La fusée a décollé de Baïkonour, au Kazakhstan, suivie en direct depuis Tunis par le président Kaïs Saïed, qui a rejoint ingénieurs et journalistes au siège de TelNet« Notre richesse réelle est la jeunesse qui peut faire face aux obstacles », a déclaré M. Saïed, soulignant que la Tunisie, empêtrée dans une crise sociale et politique, ne manquait pas de ressources mais de « volonté nationale »« Nous sommes fiers de notre jeunesse » et des cerveaux tunisiens « de par le monde », a-t-il souligné.

Plusieurs milliers d’ingénieurs quittent chaque année la Tunisie pour travailler à l’étranger. L’équipe de Challenge One a notamment été appuyée par des ingénieurs tunisiens expatriés, dont l’un a participé à la récente mission de la NASA sur Mars. « C’est vraiment un rêve qui se réalise », expliquait Anis Youssef, responsable du projet chez TelNet, quelques jours avant le lancement.

Thermomètres ou capteurs de pollution connectés, puces de localisation ou senseurs d’humidité : ce satellite expérimental est destiné à récolter les données collectées par ces appareils pour y avoir accès en temps réel, même dans une zone terrestre sans couverture Internet. Il vise à répondre au besoin croissant de connexion satellitaire pour les objets, car moins de 20 % de la surface du globe est couverte par le réseau Internet terrestre.

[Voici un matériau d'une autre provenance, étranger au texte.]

import Mathlib
import Summits.Ventures.LatticeQCDFlow.Scaling.ImportanceWeights
import Summits.Ventures.LatticeQCDFlow.Exactness.FlowMCMC

/-!
# LatticeQCDFlow / Scaling — acceptance and ESS FLOORS from a log-weight oscillation bound

HONEST FRAMING: exact (Metropolis-corrected) sampling algorithms for lattice gauge theory;
figures of merit are autocorrelation/cost numbers at stated couplings and volumes; no
continuum-physics claim.

Venture `LatticeQCDFlow` (cell pub-lqcd), topic `Scaling`; authored by the theory-1 seat
(HOME/THEORY-1.md §10.5, FANOUT-theory1 R-T1-6), stated over the definitions of record
`Theory2.weight`, `Theory2.essFrac` (`Scaling/ImportanceWeights.lean`) and `Exactness.accRate`
(`Exactness/FlowMCMC.lean`).  Finite state spaces.

These are the LOWER companions of theory-2's upper bounds (`accRate_le`, `essFrac_le_exp_neg_kl`,
`essFrac_prodLaw`): if the importance weights `w = p/q` of a normalised target `p` against a
normalised, fully supported model `q` OSCILLATE by at most `e^K`
(`p x · q y ≤ e^K · p y · q x` for all `x, y`, i.e. `max w / min w ≤ e^K`), then
* `accRate_ge_exp_neg` — the mean independence-Metropolis acceptance at stationarity is `≥ e^{−K}`;
* `essFrac_ge_exp_neg` — the Kish ESS fraction is `≥ e^{−K}`.
For a truncated (order-`N`) analytic trivializing map the oscillation exponent `K` is controlled by
the sup-norm of the flow-equation defect (THEORY-1.md §10.2–10.4: `K ≤ 2·sup|D|`, and
`sup|D| ≤ β^{N+2} b_N |E|` with `b_N` volume-independent), so together with the product law these
two lemmas give the two-sided VOLUME LAW `e^{−c|E|} ≤ acceptance ≤ e^{−c′V}` for near-product
proposals.  Elementary finite sums; `[folklore]` level.
-/

namespace Summit.Ventures.LatticeQCDFlow.Scaling

open Finset
open Literature.Probability.MarkovChains
open Summit.Ventures.LatticeQCDFlow.Theory2
open Summit.Ventures.LatticeQCDFlow.Exactness

variable {X : Type*} [Fintype X]

/-- **Acceptance floor.** If the importance weights of two probability vectors oscillate by at most
`e^K` (`p x · q y ≤ e^K · p y · q x` for all `x, y`), the mean independence-Metropolis acceptance
`accRate p q = ∑_x ∑_y min (p x q y) (p y q x)` is at least `e^{-K}`. [folklore] -/
theorem accRate_ge_exp_neg (p q : X → ℝ) (hp : ∀ x, 0 ≤ p x) (hq : ∀ x, 0 ≤ q x)
    (hp1 : ∑ x, p x = 1) (hq1 : ∑ x, q x = 1) {K : ℝ} (hK : 0 ≤ K)
    (hosc : ∀ x y, p x * q y ≤ Real.exp K * (p y * q x)) :
    Real.exp (-K) ≤ accRate p q := by
  have key : ∀ x y, Real.exp (-K) * (p x * q y) ≤ min (p x * q y) (p y * q x) := by
    intro x y
    refine le_min ?_ ?_
    · have h1 : Real.exp (-K) ≤ 1 := Real.exp_le_one_iff.mpr (by linarith)
      have h2 : 0 ≤ p x * q y := mul_nonneg (hp x) (hq y)
      nlinarith
    · rw [Real.exp_neg, inv_mul_le_iff₀ (Real.exp_pos K)]
      exact hosc x y
  calc Real.exp (-K) = Real.exp (-K) * ((∑ x, p x) * ∑ y, q y) := by rw [hp1, hq1]; ring
    _ = ∑ x, ∑ y, Real.exp (-K) * (p x * q y) := by
        rw [Finset.sum_mul_sum, Finset.mul_sum]
        refine Finset.sum_congr rfl fun x _ => ?_
        rw [Finset.mul_sum]
    _ ≤ accRate p q := Finset.sum_le_sum fun x _ => Finset.sum_le_sum fun y _ => key x y

/-- **ESS floor.** Under the same oscillation bound, for a fully supported model `q`, the Kish ESS
fraction `essFrac p q = (E_q w)² / E_q[w²]` is at least `e^{-K}`. [folklore] -/
theorem essFrac_ge_exp_neg (p q : X → ℝ) (hp : ∀ x, 0 ≤ p x) (hq : ∀ x, 0 < q x)
    (hp1 : ∑ x, p x = 1) (hq1 : ∑ x, q x = 1) {K : ℝ}
    (hosc : ∀ x y, p x * q y ≤ Real.exp K * (p y * q x)) :
    Real.exp (-K) ≤ essFrac p q := by
  have hw : ∀ x, q x * weight p q x = p x := fun x => mul_weight (hq x).ne'
  -- each weight is at most e^K (average the oscillation bound over y)
  have hwle : ∀ x, weight p q x ≤ Real.exp K := by
    intro x
    have hsum : ∑ y, p x * q y ≤ ∑ y, Real.exp K * (p y * q x) :=
      Finset.sum_le_sum fun y _ => hosc x y
    rw [← Finset.mul_sum, hq1, mul_one, ← Finset.mul_sum] at hsum
    have : ∑ y, p y * q x = q x := by rw [← Finset.sum_mul, hp1, one_mul]
    rw [this] at hsum
    unfold weight
    rw [div_le_iff₀ (hq x)]
    exact hsum
  have hnum : (∑ x, q x * weight p q x) ^ 2 = 1 := by simp_rw [hw, hp1, one_pow]
  have hden_le : ∑ x, q x * weight p q x ^ 2 ≤ Real.exp K := by
    calc ∑ x, q x * weight p q x ^ 2 = ∑ x, p x * weight p q x := by
          refine Finset.sum_congr rfl fun x _ => ?_
          rw [sq, ← mul_assoc, hw]
      _ ≤ ∑ x, p x * Real.exp K :=
          Finset.sum_le_sum fun x _ => mul_le_mul_of_nonneg_left (hwle x) (hp x)
      _ = Real.exp K := by rw [← Finset.sum_mul, hp1, one_mul]
  have hden_pos : 0 < ∑ x, q x * weight p q x ^ 2 := by
    have hex : ∃ x, 0 < p x := by
      by_contra! h
      have : ∑ x, p x ≤ 0 := Finset.sum_nonpos fun x _ => h x
      linarith
    obtain ⟨x₀, hx₀⟩ := hex
    have hterm : ∀ x, 0 ≤ q x * weight p q x ^ 2 := fun x => mul_nonneg (hq x).le (sq_nonneg _)
    have hx₀' : 0 < q x₀ * weight p q x₀ ^ 2 := by
      have : 0 < weight p q x₀ := div_pos hx₀ (hq x₀)
      exact mul_pos (hq x₀) (pow_pos this 2)
    exact lt_of_lt_of_le hx₀' (Finset.single_le_sum (fun x _ => hterm x) (Finset.mem_univ x₀))
  unfold essFrac
  rw [hnum, Real.exp_neg, one_div]
  exact inv_anti₀ hden_pos hden_le

/-- The two floors combined with theory-2's ceiling `accRate_le`: under the oscillation bound the mean
acceptance is pinned in `[e^{-K}, 1 - ‖p - q‖_TV]`. [folklore] -/
theorem exp_neg_le_accRate_le [DecidableEq X] (p q : X → ℝ) (hp : ∀ x, 0 ≤ p x) (hq : ∀ x, 0 ≤ q x)
    (hp1 : ∑ x, p x = 1) (hq1 : ∑ x, q x = 1) {K : ℝ} (hK : 0 ≤ K)
    (hosc : ∀ x y, p x * q y ≤ Real.exp K * (p y * q x)) :
    Real.exp (-K) ≤ accRate p q ∧ accRate p q ≤ 1 - tvDist p q :=
  ⟨accRate_ge_exp_neg p q hp hq hp1 hq1 hK hosc, accRate_le hp1 hq1⟩

end Summit.Ventures.LatticeQCDFlow.Scaling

« C’est un gros problème pour l’agriculture ou les véhicules connectés », explique Ahmed El Fadhel, ingénieur aérospatial basé en Belgique et président de l’Association tunisienne de l’espace Tunsa. Si l’aérospatiale est en plein développement dans le monde arabe et en Afrique, où onze pays africains sur 55 ont déjà lancé des satellites, « le club de ceux qui en fabriquent est assez fermé », souligne M. El Fadhel.

Avancée technologique

Challenge One doit disposer d’une capacité de transmission de 250 kb/s sur 550 km, selon TelNet. C’est l’un des premiers à utiliser dans l’espace un protocole de transmission de données déjà utilisé sur Terre, LoRa, ce qui permet de connecter via satellite des objets existants en ne changeant que l’antenne. TelNet souhaite lancer d’ici trois ans, en partenariat avec d’autres pays africains, une constellation de plus de 20 satellites afin d’exploiter commercialement cette technologie. « Cela ouvre la voie à l’ouverture d’un service innovant pour la région dans un domaine en pleine expansion », indique à l’AFP Mohamed Frikha, PDG de TelNet.